LA CONJURA

sábado, 21 de abril de 2018

CUENTO





DE GATO A TORTUGA

Águeda era rubia, de estatura media y cuerpo atlético. A veces miro su Facebook, pero sólo encuentro la fotografía de una tortuga en su perfil. Supongo que será la misma que comía las hojas del laurel Chomsky que le regalé para su jardín, por aquello de que viven tantos años. No se ven eventos. No hay cenas, ni familia, ni amigos, sólo partidos de bádminton que es el deporte que practica.

Hace diez años que no sé nada de ella. Cosas del azar o del destino, según se mire.

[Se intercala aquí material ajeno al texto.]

/-- **Eventually bounded periodic susceptibility bounds the infinite-volume free susceptibility of the stack**: if
`χ^{3D,per}_L(0) ≤ B` for all `L ≥ L₀` then `∑_z G^{3D,free,∞}_{β;J∥,J⊥}(0,z)` converges and is `≤ B` (free boxes increase
to the infinite-volume free two-point function, each inside a large torus). [cite: Ginibre1970, Prop. 3 with Example 4 (plane rotators); Simon1980CMP, Thm 1.3 (summable two-point function)] -/
theorem summable_infTwoPointLayered_of_torus_susceptibility_le {β Jp Jz : ℝ} (hβ : 0 ≤ β) (hp : 0 ≤ Jp) (hz : 0 ≤ Jz)
    {B : ℝ} {L₀ : ℕ}
    (h : ∀ (L : ℕ) [NeZero L], L₀ ≤ L → ∑ y : TorusSite 3 L, corr (layeredCoupling (β * Jp) (β * Jz)) 0 y ≤ B) :
    Summable (fun z : Site 3 => infTwoPointLayered β Jp Jz 0 z) ∧ ∑' z : Site 3, infTwoPointLayered β Jp Jz 0 z ≤ B := by
  classical
  have hpart : ∀ F : Finset (Site 3), ∑ z ∈ F, infTwoPointLayered β Jp Jz 0 z ≤ B := by
    intro F
    have hlim : Tendsto (fun n : ℕ => ∑ z ∈ F, volTwoPointLayered β Jp Jz (box 3 n) 0 z) atTop
        (𝓝 (∑ z ∈ F, infTwoPointLayered β Jp Jz 0 z)) :=
      tendsto_finsetSum F fun z _ => tendsto_volTwoPointLayered_box hβ hp hz 0 z
    refine le_of_tendsto' hlim fun n => ?_
    set L : ℕ := max (2 * n + 3) L₀ with hLdef
    haveI : NeZero L := ⟨by positivity⟩
    have hL : 2 * n + 3 ≤ L := le_max_left _ _
    have hL₀ : L₀ ≤ L := le_max_right _ _
    calc ∑ z ∈ F, volTwoPointLayered β Jp Jz (box 3 n) 0 z
        ≤ ∑ z ∈ box 3 n, volTwoPointLayered β Jp Jz (box 3 n) 0 z := by
          rw [← Finset.sum_filter_add_sum_filter_not F (fun z => z ∈ box 3 n)]
          have hzero : ∑ z ∈ F.filter (fun z => z ∉ box 3 n), volTwoPointLayered β Jp Jz (box 3 n) 0 z = 0 :=
            Finset.sum_eq_zero fun z hz' => by
              unfold volTwoPointLayered
              rw [dif_neg (fun h => (Finset.mem_filter.1 hz').2 h.2)]
          rw [hzero, add_zero]
          exact Finset.sum_le_sum_of_subset_of_nonneg (fun z hz' => (Finset.mem_filter.1 hz').2)
            fun z _ _ => volTwoPointLayered_nonneg hβ hp hz _ _ _
      _ ≤ ∑ y : TorusSite 3 L, corr (layeredCoupling (β * Jp) (β * Jz)) 0 y :=
          sum_volTwoPointLayered_box_le_torus_susceptibility hβ hp hz hL
      _ ≤ B := h L hL₀
  have hsum : Summable (fun z : Site 3 => infTwoPointLayered β Jp Jz 0 z) :=
    summable_of_sum_le (fun z => infTwoPointLayered_nonneg hβ hp hz 0 z) hpart
  exact ⟨hsum, hsum.tsum_le_of_sum_le hpart⟩
/-- **Proposition BF — the quantised ladder at `(e, π)`, unconditionally.**  EITHER `e` and `π`
are algebraically independent over `ℚ` (every box `Box_d(e, π)` is `ℚ`-free), OR there are
`a, b ≥ 1` — the bidegree of a generator of the relation ideal — with
`BilinearFloor ⟺ max(a,b) ≥ 2` and `dim_ℚ ⟨Box_d(e, π)⟩ = (a + b)(d + 1) − ab` for every
`d ≥ max(a, b)`.  (Proposition BE with its principality hypothesis discharged by
`relationIdeal_expOnePi_isPrincipal`; which branch holds is the open question of the algebraic
independence of `e` and `π`.) -/
theorem expOnePi_box_dichotomy :
    ExpOnePiAlgebraicIndependent ∨
      ∃ a b : ℕ, 1 ≤ a ∧ 1 ≤ b ∧ (BilinearFloor ↔ 2 ≤ max a b) ∧
        ∀ d : ℕ, max a b ≤ d →
          Module.finrank ℚ
              (Submodule.span ℚ (Set.range (boxMonomial ![Real.exp 1, Real.pi] d))) =
            (a + b) * (d + 1) - a * b :=
  expOnePi_box_dichotomy_of_principal relationIdeal_expOnePi_isPrincipal

end Summit.Schanuel.Schanuel.Theorems

end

Es curioso, pero últimamente me pregunto con frecuencia si el azar existe o si, por el contrario, la existencia es predecible y no responde a acontecimientos cuyas causas desconocemos. Para mí es cómo aquel mensaje de Facebook que envié a mi querida amiga Águeda y que quedó suspendido en el nirvana tecnológico, alojado en un rincón de la memoria, olvidado durante años, sin responder. Fue un hecho decisivo en mi accidental historia con ella. De gato a tortuga.

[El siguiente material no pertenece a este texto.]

import Literature.NumberTheory.Automorphic.UnramifiedOrbitSetHermitian
import Literature.NumberTheory.Automorphic.CompactCoreCentralizerLevelOfIntegralConjugacy
import Literature.LinearAlgebra.Matrix.CentraliserOfSeparableCharpoly
import HarnessLib

/-!
# Kottwitz's orbit lemma and the compact core of the centraliser at a NON-RATIONAL reference: local elements with integral separable reduction,
# and adèles whose characteristic polynomial is `p ⊗ 1` for one separable `p ∈ E[X]`
(Kottwitz, *Stable trace formula: elliptic singular terms* (1986), Prop. 7.1 (local statement: `γ ∈ K` with `1 − α(γ)` a unit or `0` for every root)
and Cor. 7.3; Rogawski (1990), §3.3 p. 21, §4.3 p. 44, §5.4 p. 72)

Topic `NumberTheory/Automorphic`; namespace `Literature.NumberTheory.Automorphic.UnitaryGroup`; THEOREMS ONLY (no definition, no instance, no named fact,
no `sorry`).  The ★ chain `UnramifiedOrbitSet{Split,Nonsplit,Local,Hermitian}` ∕ ★ `CompactCoreCentralizerLevelOfIntegralConjugacy` is stated at the
diagonal image of a RATIONAL `γ ∈ U(H)(L⁺)`.  The stable sides of the comparison sum over ADELIC classes (★ `MatchingAdele`, `MatchingAdeleG`,
`adelicStableClassesOver…`) which need not contain a rational point of the SAME form; what they carry is an integral component at almost every place and
ONE separable characteristic polynomial `p ∈ E[X]` (that of a rational element of ANOTHER form, ★ `Corresponds.charpoly_eq`).  This file re-runs the
chain on that weaker datum — Kottwitz's hypotheses are LOCAL:

* §1 LOCAL, any `g ∈ U(J)(F_v)`: **`orbitSet_of_split_local`** ∕ **`orbitSet_of_nonsplit_local`** — if the one-place image of `g` (★ `localSplitEquiv` ∕ ★
  `localNonsplitEquiv`) is integral with an integral model of its characteristic polynomial separable modulo `𝔪_w` (and, at a non-split place, `v` is
  unramified in `E`), then `{y ∣ y g y⁻¹ ∈ U(J)(𝒪_v)} = U(J)(𝒪_v) · Z(g)` (★ F1 `mem_range_map_mul_centralizer_of_conj_mem_range` ∕ ★ F2
  `orbitSet_unitaryGroupOfForm_of_hnorm` + ★ `hnorm_of_isAdicComplete`); **`subgroup_le_glInt_of_isCompact_of_le_centralizer_local`** — compact subgroups
  of `GL_N(E_w)` centralising an integral `γ_w` with separable characteristic polynomial and separable reduction are integral (Serre + F1, as in ★
  `subgroup_le_glInt_of_isCompact_of_le_centralizer`, the rational `γ ⊗ 1` replaced by any such `γ_w`).
* §2 ADELIC (generic `E/F`, `c`, `J` hermitian with `det J` a unit): for components `g v ∈ U(J)(F_v)` with `charpoly (g v) = p ⊗ 1` for ONE separable
  `p ∈ E[X]` and `g v ∈ U(J)(𝒪_v)` for almost every `v`: **`eventually_orbitSet_of_charpoly_eq`** and **`eventually_compactCore_centralizer_subset_of_charpoly_eq`**.
* §3 CM: for `g ∈ U(H)(𝔸_{L⁺})` (★ `cmDatum.Adelic`; integral a.e. by ★ `eventually_toLocal_mem_cmLocalIntegralLevel`) with `charpoly g_v = p ⊗ 1` at every
  `v`: **`eventually_orbitSet_cmDatum_adelic`** and **`eventually_compactCore_centralizer_subset_cmDatum_adelic`** — the inputs of the unit factors
  `Φ_v(g_v, 1_{K_v}) = 1` (★ `orbitalIntegral_indicator_eq_of_orbitSet`) and of the canonical normalisation `(m v).atPoint g_v (π K_v) = 1` (★
  `IsCanonical.atPoint_image_mk_eq_one`) at EVERY matching adèle, with no rational base point.

## References
* R. E. Kottwitz, *Stable trace formula: elliptic singular terms*, Math. Ann. 275 (1986), §7, Prop. 7.1, Cor. 7.3 [Kottwitz1986].
* J. D. Rogawski, *Automorphic Representations of Unitary Groups in Three Variables*, Ann. of Math. Stud. 123 (1990), §3.3 p. 21, §4.3 p. 44, §5.4 p. 72
  [Rogawski1990].
* J. Tits, *Reductive groups over local fields* (1979), §3.9 [Tits1979].
-/

set_option autoImplicit false

noncomputable section

open NumberField IsDedekindDomain Filter Polynomial
open scoped Matrix Pointwise

namespace Literature.NumberTheory.Automorphic

/-! ## §1a Compact subgroups centralising an integral local element with separable reduction -/

section LocalGL

variable {E : Type} [Field E] [NumberField E] (N : ℕ)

Pero empecemos desde el principio.

Andaba yo sumida el otro día en mis pensamientos del orden de avituallamiento del frigorífico y sus diversas variantes, como necesidades de leche desnatada o semidesnatada, fruta, verdura; otras veces pienso en mi trabajo o en mi familia; aunque, a veces, me permito pensamientos de carácter más elevado, como la literatura y la música, y otras muchas, pienso en Águeda, qué estará haciendo en este momento, cómo le irá y si la volveré a ver. ¿Se acordará ella de mí como yo lo hago de ella? En fin esas cosas. Es un pensamiento recurrente porque la echo de menos, así que decidí sentarme en una terraza y  tomar un café con un periódico y descansar del mundo y de  mí misma.


Al releer el párrafo anterior, cosa que hago muy a menudo cuando escribo, me he acordado que a veces también pienso en el problema de Orwell, en la separación real de poderes, o en la diferencia entre epistemología y ontología, esto último siempre sin éxito. Me hago el propósito de preguntarle la diferencia a Mariplatónica, otra amiga, que se explica muy bien a pesar de ser filósofa. Aquí lo dejo escrito y prosigo con mi narración.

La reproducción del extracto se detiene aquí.